Alma tertawa kecil. Kirana adalah anak kecil sudah pasti begitu banyak hal yang ingin ia ketahui. "Lebih jelasnya besok kalau habis sholat tanya Umma Sarah langsung, ya?"
Kirana mengangguk. "Eh! Kirana lupa, Kak!"
"Lupa apa?"
"Kakak di panggil sama Umma Sarah di kantor. Nggak tahu suruh apa Kirana lupa, kalau nggak salah inget Kak Alma di suruh bikinin teh dulu sama Umma Sarah, terus di anter ke kantor. Soalnya tadi Kirana lihat ada tamu, dan tamunya itu dua laki-laki sama perempuan, terus--"
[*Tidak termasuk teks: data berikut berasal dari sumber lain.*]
import Literature.NumberTheory.CubicFields.OrbitFiniteness
import Literature.NumberTheory.CubicFields.CubicFieldCountByDisc
import HarnessLib

/-!
# The Davenport–Heilbronn uniformity estimate: cubic rings with `q² ∣ Disc` (BTT 2023, Prop. 4.5) — named fact

Topic `Literature/NumberTheory/CubicFields`; vocabulary from `OrbitFiniteness.lean` (`classNumber D =
h(D)`, the number of `GL₂(ℤ)`-orbits of integral binary cubic forms of discriminant `D`, BTT (22)) and
`CubicFieldCountByDisc.lean` (`discWindow s X`, the integers `D` with `0 < s·D < X`).

Bhargava–Taniguchi–Thorne 2023, §4.2 "Uniformity/tail estimates": "Our basic uniformity/tail
estimate is a variation of [DH] and [BBP], which bounds the number of cubic rings having absolute
discriminant less than `X` and divisible by `q²`, where `q` is squarefree; the exact statement can be
found as [BBP] (see also [TT_rc]).
**Proposition 4.5.** For each squarefree integer `q`, the number of cubic rings `R` with
`q² ∣ Disc(R)` and `0 < ±Disc(R) < X` is `≪ 6^{ω(q)} X/q²`. Here (and elsewhere), `ω(q)` is the number
of prime divisors of `q`."

POPULATION. "Cubic rings" are ALL cubic rings (commutative rings free of rank `3` over `ℤ`) up to
isomorphism, with no irreducibility, maximality or primitivity restriction (BTT §4.1: "the sum is over
all isomorphism classes of cubic rings"); by the Levi–Delone–Faddeev correspondence (BTT Thm 2.1; tree:
`DeloneFaddeevCorrespondence.lean`, `existsUnique_gl2zOrbit_of_finrank_eq_three`,
`RingOfForm.nonempty_ringEquiv_iff`) the isomorphism classes of cubic rings of discriminant `D` are
exactly the `GL₂(ℤ)`-orbits of integral binary cubic forms of discriminant `D`, `classNumber D` of them
(`orbitsOfDisc D`; finite for `D ≠ 0`). So "the number of cubic rings `R` with `q² ∣ Disc(R)` and
`0 < s·Disc(R) < X`" (`s = ±1`) is `Σ_{D ∈ discWindow s X, q² ∣ D} classNumber D`, and the printed
`≪` (implied constant absolute: independent of `q` and `X`) is rendered as one real constant `C` valid
for all squarefree `q ≥ 1`, both signs and all `X ∈ ℕ` (restricting the real parameter `X` of print to
natural numbers is weaker than print).

* `btt_uniformity_sqDvd` — the named fact (a `def … : Prop`, CONVENTIONS §4; not proved here).

NOT here: the proof ([BBP] Belabas–Bhargava–Pomerance 2010 via the Davenport–Heilbronn
correspondence and counting in fundamental domains), the companion Prop. 4.6 (`3^{ω(q)}` for rings
non-maximal at `q`) and Prop. 4.7 (cubefree `q ∣ Disc`). Consumer: crux stmt-ABC-1975
(`TwistAmplification.SharpModerateLaw`), stub `stub_fieldSum` (the field sum
`Σ_{0<|D|≤N} h_max(D)/rad D ≪_ε N^ε`).

## References

* M. Bhargava, T. Taniguchi, F. Thorne, *Improved error estimates for the Davenport–Heilbronn
  theorems*, Math. Ann. 389 (2024) = arXiv:2107.12819, §4.2, Proposition 4.5 [BhargavaTaniguchiThorne2023].
* K. Belabas, M. Bhargava, C. Pomerance, *Error estimates for the Davenport–Heilbronn theorems*,
  Duke Math. J. 153 (2010) 173–210 [BelabasBhargavaPomerance2010].
* H. Davenport, H. Heilbronn, *On the density of discriminants of cubic fields. II*, Proc. Roy.
  Soc. London A 322 (1971) 405–420 [DavenportHeilbronn1971].
-/

noncomputable section

namespace Literature.NumberTheory.CubicFields

/-- **Bhargava–Taniguchi–Thorne 2023, Proposition 4.5** (Davenport–Heilbronn / Belabas–Bhargava–Pomerance
uniformity estimate), as printed: "For each squarefree integer `q`, the number of cubic rings `R` with
`q² ∣ Disc(R)` and `0 < ±Disc(R) < X` is `≪ 6^{ω(q)} X/q²`", where `ω(q)` is the number of prime
divisors of `q` (`q.primeFactors.card`) and the implied constant is absolute. Population: ALL cubic
rings up to isomorphism = all `GL₂(ℤ)`-orbits of integral binary cubic forms (Levi–Delone–Faddeev,
BTT Thm 2.1, `DeloneFaddeevCorrespondence.lean`), so the number of cubic rings of discriminant `D` is
`classNumber D` (`OrbitFiniteness.lean`, BTT (22)) and the count in the window `0 < s·D < X`
(`discWindow s X`, `s = ±1`) with `q² ∣ D` is `Σ_{D ∈ discWindow s X, q² ∣ D} classNumber D`; one
constant `C` serves all squarefree `q`, both signs and all `X ∈ ℕ`.
[cite: BhargavaTaniguchiThorne2023, Proposition 4.5] -/
def btt_uniformity_sqDvd : Prop :=
  ∃ C : ℝ, ∀ q : ℕ, Squarefree q → ∀ s : ℤ, (s = 1 ∨ s = -1) → ∀ X : ℕ,
    (((∑ D ∈ (discWindow s X).filter (fun D => (q : ℤ) ^ 2 ∣ D), classNumber D : ℕ) : ℝ))
      ≤ C * 6 ^ q.primeFactors.card * X / (q : ℝ) ^ 2

/-- Sanity of the spelling: the summation range is a genuine finite set of integers (e.g. for `q = 2`,
`s = 1`, `X = 9` it is `{4, 8}`), so the left side is a natural number and the fact is not vacuous. [folklore] -/
example : (discWindow 1 9).filter (fun D => ((2 : ℕ) : ℤ) ^ 2 ∣ D) = {4, 8} := by
  decide

end Literature.NumberTheory.CubicFields

end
"Bernapas, Kirana," ucap Alma dengan tertawa kecil.
Sengaja memang Alma memotong ucapan Kirana, karena sampai lima menit pun adik kecil itu tidak akan berhenti berbicara dan terus mengingat-ingat setiap hal yang di ucapkan Umma Sarah serta apa yang di lihatnya tadi.
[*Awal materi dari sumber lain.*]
/-!
# Charted zero-excess layered-lattice Liouville — ZZZYRCX: the θ⁰ READER STATEMENT (route (B) objects, contracts, class covers, periodicity)

Cell `decomp-a2c`, lens 2, generation 100; shape of record `ThetaReaderShape` (critic r1842, r1851 (B)).  Line (D) TAIL-DEBIT of
`UniformEquilStabilityAt`: the per-box scheme obligation `BoxSchemeP` (ZZZYRCHA) is read from a THREE-WAY COVER of the far pairs of a box
word — NEAR (ideal `n9 ≤ 5184 = 9·24²`: enumerated chord DATA, the θ⁰ slabs checked by hand-1's kernel ZZZYRCXK/RCXL), MIDDLE (ideal
`n9 > 5184`, actual `‖e‖ ≤ 64`: king paths + decided Ξ slabs, ZZZYRCV…RCVP) and FAR-FAR (`‖e‖ > 64`: the closed king remainder of ZZZYRCR).
This file puts on the tree the objects all three meet on (the sequel ZZZYRCY proves the registry floor lemma, the middle placement `hgeo`
and the three-way box reader):

§1 the integer IDEAL geometry of a Barlow word `wd : List ℤ` (registry letters 0/1/2 over one period `p = wd.length`) on the index type
   `Cell 2 × ℤ`: `regW`, refined thirds `refW0 / refW1`, `n9W x = 9·|ideal e_x|²`, `d18W x q = 18·⟨ideal e_x, ideal e_q⟩`, `pieceKeyW`;
§2 CHORD DATA (`ChordDatum` = a based far pair `((0, m), Y)`, `0 ≤ m < p`, with its interior path sites) and the path system READ OFF
   the data (`toBase`, `dataLookup`, `dataNp`, `dataZ`; endpoints hold by construction, so validity = piece lengths only);
§3 the ideal near class `IdealNear wd hi`, VALIDITY `ChordDataValid wd lo hi P9max cd` (based, in class, pieces `0 < n9 ≤ P9max`, no
   duplicate chords, COMPLETE) and the exact IDEAL TABLES `thetaR0 / thetaN0` per piece key (`n·45927/n9⁴`, `45927 = 7·9⁴`; ideal `sin²`);
§4 the BOX COMPARISONS a box file supplies per word: `IdealLengthCmp wd λ μ` (`λ²·n9 ≤ 9‖e_x‖² ≤ μ²·n9`) and `IdealAngleCmp wd K η`;
§5 ★ the NEAR READER CONTRACT `ThetaReaderNear` (validity + table majorants + the comparisons ⇒ `IsPathSystemOn` and
   `SchemeDominatedOnP` on `IdealNear wd hi`, tables `(1+α)λ⁻⁸·TR ∘ key` and `(1+α⁻¹)λ⁻⁸·(K·TN + η·TR) ∘ key`; proved in a lens-2
   sequel) and the KERNEL CONTRACT `KernelSlabSound` (the right-hand side hand-1's decode of `slabAcc_sound` must reach);
§6 CLASS COVERS: domination / path systems on two classes covering a third pass to the third under ANY decidable cut (RCL/RCT split
   at an actual length; the three-way cover splits at the IDEAL length);
§7 PERIODICITY: `regW` is `p`-periodic and `n9W` is invariant under a common in-plane translation and layer shift by a multiple of `p`,
   hence `n9W wd (toBase p x) = n9W wd x` — the ideal class of a pair is read on its base representative (`idealNear_iff`); letters of a
   `{0,1,2}`-word are in `[0, 2]` (`regW_bounds`, the hypothesis shape of hand-1's `walkP_sound`).

Every item is a definition or a proved lemma; the two contracts are `Prop`s consumed as hypotheses downstream (WEAKER than any summit
statement: they speak of one word's finite data).  Definition file (28 defs, 11 theorems); imports ZZZYRCVL (⊇ RCV ⊇ RCT) and hand-1's
ZZZYRCXL (so that hand-1's decode file and the sequel have one parent); no instance / notation / option; 0 sorry. [g100]
-/

namespace Summit.AtomisticToContinuum.Crystallization.Theorems.ChartedZeroExcessLayeredLatticeLiouville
"Kak Alma sudah paham. Jadi sekarang, Kakak mau ke kantor Umma Sarah. Kamu temenin Inayah, kalau ada apa-apa kasih tau Kakak, ya?" ujar Alma.
Alma segera ke dapur dan menyajikan dua cangkir teh serta camilan ringan untuk tetamu Umma Sarah. Dan segeralah Alma menuju ke kantor yang jaraknya hanya satu asrama dari dapur. Saat sampai di ambang pintu Alma dengan sedikit menunduk mengucap salam, "Assalamualaikum."
"Waalaikumussalam."
Saat mendongak tatapan Alma langsung tertuju pada lelaki hitam manis dengan setelan kemeja hitam dan sarung abu-abu hitam tengah duduk di samping Ummi Salamah dan sekilas saja menatap Alma.
Dia ... Jafar?
"Alma," ucap Ummi Salamah dengan senyuman yang merekah semenjak Alma berdiri di ambang pintu.
Alma membalasnya dengan senyum simpul. Tatapan Alma tertuju pada meja kayu yang berselimut kain putih dengan sedikit menundukkan badannya ia meletakkan teh dan camilan itu perlahan-lahan. "Silakan, Ummi Salamah."
Kemudian tatapan Alma beralih pada Umma Sarah. "Umma Sarah ... memanggilku?" tanya Alma.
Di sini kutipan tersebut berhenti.